Material to process:
---*---

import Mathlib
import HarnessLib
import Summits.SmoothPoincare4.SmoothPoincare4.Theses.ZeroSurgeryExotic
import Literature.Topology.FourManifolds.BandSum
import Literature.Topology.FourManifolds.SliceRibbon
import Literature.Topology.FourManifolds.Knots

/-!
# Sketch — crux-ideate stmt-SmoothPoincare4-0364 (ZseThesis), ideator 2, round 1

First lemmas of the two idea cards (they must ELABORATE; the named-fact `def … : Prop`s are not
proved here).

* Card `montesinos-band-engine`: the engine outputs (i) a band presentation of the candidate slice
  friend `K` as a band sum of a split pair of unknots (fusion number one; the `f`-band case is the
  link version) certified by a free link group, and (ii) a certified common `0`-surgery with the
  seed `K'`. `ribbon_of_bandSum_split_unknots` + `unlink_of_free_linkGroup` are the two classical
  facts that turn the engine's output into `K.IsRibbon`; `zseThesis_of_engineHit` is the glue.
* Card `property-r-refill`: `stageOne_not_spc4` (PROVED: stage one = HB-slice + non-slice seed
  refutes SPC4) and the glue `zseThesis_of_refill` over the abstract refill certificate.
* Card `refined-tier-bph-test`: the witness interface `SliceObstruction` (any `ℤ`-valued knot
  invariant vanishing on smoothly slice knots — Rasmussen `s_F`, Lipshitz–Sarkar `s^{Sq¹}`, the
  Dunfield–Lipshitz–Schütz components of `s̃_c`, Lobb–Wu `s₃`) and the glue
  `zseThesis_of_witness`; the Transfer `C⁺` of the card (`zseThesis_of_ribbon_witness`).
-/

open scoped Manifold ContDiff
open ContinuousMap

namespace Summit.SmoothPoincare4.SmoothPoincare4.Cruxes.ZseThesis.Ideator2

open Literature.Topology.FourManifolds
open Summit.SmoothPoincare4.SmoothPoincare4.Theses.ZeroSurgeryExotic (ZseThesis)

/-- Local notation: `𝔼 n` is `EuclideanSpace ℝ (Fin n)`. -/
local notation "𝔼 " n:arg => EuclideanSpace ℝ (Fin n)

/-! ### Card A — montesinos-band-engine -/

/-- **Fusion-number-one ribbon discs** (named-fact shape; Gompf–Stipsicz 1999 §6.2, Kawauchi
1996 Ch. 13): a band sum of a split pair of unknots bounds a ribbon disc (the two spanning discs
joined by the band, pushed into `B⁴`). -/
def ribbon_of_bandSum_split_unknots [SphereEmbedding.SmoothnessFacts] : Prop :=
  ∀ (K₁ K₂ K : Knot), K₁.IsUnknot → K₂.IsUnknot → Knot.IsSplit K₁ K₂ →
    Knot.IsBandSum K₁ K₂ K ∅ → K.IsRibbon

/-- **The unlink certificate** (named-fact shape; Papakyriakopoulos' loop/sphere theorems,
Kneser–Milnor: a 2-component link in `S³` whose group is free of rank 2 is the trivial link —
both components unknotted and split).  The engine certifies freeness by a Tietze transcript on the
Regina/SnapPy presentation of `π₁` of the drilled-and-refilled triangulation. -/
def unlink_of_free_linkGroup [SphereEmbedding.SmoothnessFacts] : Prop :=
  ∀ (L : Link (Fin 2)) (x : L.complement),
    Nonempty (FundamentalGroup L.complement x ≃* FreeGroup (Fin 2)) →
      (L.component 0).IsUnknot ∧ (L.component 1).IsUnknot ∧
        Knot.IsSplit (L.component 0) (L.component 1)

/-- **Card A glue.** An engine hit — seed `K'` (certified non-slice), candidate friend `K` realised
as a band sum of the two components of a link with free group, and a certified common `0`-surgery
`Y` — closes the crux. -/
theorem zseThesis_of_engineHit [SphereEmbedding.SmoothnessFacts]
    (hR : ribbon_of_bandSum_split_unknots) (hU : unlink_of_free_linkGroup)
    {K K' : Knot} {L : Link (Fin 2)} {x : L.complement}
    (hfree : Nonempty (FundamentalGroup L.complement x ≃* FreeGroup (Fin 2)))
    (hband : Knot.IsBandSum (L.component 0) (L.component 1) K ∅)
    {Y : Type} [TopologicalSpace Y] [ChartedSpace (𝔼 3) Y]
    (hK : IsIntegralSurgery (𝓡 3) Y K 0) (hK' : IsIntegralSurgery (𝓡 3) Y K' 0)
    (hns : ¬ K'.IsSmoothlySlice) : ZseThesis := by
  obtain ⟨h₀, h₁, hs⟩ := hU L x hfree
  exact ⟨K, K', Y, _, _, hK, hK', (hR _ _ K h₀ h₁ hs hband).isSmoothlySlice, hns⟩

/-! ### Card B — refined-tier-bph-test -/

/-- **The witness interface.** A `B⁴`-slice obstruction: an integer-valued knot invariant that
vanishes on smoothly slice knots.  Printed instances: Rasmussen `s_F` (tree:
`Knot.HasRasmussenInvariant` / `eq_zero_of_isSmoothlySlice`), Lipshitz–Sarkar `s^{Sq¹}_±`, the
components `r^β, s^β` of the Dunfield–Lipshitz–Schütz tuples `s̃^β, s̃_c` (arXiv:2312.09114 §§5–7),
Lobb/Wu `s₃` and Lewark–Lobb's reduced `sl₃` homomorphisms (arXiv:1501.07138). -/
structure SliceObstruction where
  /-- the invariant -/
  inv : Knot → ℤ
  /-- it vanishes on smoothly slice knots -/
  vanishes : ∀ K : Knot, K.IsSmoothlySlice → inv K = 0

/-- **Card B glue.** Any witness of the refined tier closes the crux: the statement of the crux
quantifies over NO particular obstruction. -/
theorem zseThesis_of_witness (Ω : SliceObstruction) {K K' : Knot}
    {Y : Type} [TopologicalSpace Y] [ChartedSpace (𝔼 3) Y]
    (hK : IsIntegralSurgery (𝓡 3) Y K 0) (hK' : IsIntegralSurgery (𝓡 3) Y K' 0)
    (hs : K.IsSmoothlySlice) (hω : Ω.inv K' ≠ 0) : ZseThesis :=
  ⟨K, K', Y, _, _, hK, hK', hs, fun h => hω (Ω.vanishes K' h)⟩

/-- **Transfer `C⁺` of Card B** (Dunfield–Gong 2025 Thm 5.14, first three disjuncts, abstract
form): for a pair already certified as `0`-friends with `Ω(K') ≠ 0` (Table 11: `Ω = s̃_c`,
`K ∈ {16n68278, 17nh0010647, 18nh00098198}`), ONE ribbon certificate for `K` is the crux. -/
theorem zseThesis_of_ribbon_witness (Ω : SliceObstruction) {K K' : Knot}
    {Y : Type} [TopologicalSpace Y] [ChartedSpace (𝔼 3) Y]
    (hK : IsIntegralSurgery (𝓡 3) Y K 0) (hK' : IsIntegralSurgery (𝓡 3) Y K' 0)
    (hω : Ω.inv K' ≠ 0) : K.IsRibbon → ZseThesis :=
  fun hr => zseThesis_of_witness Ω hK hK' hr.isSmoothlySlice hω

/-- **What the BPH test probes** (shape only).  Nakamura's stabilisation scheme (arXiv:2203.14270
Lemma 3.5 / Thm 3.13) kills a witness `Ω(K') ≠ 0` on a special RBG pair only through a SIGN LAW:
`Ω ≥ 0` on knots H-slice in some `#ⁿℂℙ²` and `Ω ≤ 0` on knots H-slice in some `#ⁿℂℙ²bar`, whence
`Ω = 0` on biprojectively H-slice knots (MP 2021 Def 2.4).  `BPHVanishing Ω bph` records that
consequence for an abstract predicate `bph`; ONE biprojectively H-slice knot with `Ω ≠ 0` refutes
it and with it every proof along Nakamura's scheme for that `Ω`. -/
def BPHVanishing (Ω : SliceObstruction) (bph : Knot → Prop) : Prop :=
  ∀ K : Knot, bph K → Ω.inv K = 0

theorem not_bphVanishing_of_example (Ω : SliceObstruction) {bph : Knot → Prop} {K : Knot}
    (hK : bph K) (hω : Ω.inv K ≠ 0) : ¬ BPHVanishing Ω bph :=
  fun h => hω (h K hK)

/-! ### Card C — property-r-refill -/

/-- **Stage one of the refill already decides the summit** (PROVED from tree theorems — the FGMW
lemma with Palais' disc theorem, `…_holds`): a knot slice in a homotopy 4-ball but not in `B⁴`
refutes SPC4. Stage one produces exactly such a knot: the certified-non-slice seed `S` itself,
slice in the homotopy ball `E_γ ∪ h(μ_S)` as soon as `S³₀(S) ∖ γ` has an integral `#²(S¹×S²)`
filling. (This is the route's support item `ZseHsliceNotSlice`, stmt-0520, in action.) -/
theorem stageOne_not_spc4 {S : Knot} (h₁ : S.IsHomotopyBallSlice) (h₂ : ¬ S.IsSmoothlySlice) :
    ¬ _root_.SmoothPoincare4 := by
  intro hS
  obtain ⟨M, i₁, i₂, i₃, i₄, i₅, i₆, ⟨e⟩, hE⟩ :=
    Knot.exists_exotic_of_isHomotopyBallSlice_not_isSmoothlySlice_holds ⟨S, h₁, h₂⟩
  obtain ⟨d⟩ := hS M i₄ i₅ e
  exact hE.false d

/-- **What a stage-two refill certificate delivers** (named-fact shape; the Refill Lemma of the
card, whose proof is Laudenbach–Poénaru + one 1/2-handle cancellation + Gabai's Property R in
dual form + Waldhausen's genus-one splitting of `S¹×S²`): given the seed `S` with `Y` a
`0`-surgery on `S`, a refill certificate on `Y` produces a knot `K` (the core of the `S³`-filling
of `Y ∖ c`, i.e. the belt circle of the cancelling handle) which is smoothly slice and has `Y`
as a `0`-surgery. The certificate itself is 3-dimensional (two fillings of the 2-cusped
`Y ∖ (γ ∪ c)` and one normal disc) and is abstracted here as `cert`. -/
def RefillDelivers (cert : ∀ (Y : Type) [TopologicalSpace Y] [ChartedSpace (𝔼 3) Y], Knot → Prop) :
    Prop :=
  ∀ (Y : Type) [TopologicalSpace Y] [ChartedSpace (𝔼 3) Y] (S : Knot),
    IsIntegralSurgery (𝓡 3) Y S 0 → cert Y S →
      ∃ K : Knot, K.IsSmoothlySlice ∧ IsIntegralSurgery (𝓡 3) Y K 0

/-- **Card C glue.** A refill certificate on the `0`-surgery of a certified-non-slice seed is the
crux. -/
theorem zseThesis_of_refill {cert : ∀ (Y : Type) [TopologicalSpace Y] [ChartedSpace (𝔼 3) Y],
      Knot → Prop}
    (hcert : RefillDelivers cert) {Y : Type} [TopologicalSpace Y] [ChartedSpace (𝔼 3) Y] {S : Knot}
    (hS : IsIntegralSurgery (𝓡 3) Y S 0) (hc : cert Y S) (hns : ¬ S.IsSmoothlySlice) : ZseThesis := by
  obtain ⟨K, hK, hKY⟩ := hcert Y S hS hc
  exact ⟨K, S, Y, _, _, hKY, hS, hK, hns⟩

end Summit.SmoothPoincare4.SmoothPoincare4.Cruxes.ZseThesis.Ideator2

---*---

Work instructions:
Your task is to set down only the lines that run from the opening of the listing to the line with "proved here).", both ends included, each unchanged.

Your solution:
import Mathlib
import HarnessLib
import Summits.SmoothPoincare4.SmoothPoincare4.Theses.ZeroSurgeryExotic
import Literature.Topology.FourManifolds.BandSum
import Literature.Topology.FourManifolds.SliceRibbon
import Literature.Topology.FourManifolds.Knots

/-!
# Sketch — crux-ideate stmt-SmoothPoincare4-0364 (ZseThesis), ideator 2, round 1

First lemmas of the two idea cards (they must ELABORATE; the named-fact `def … : Prop`s are not
proved here).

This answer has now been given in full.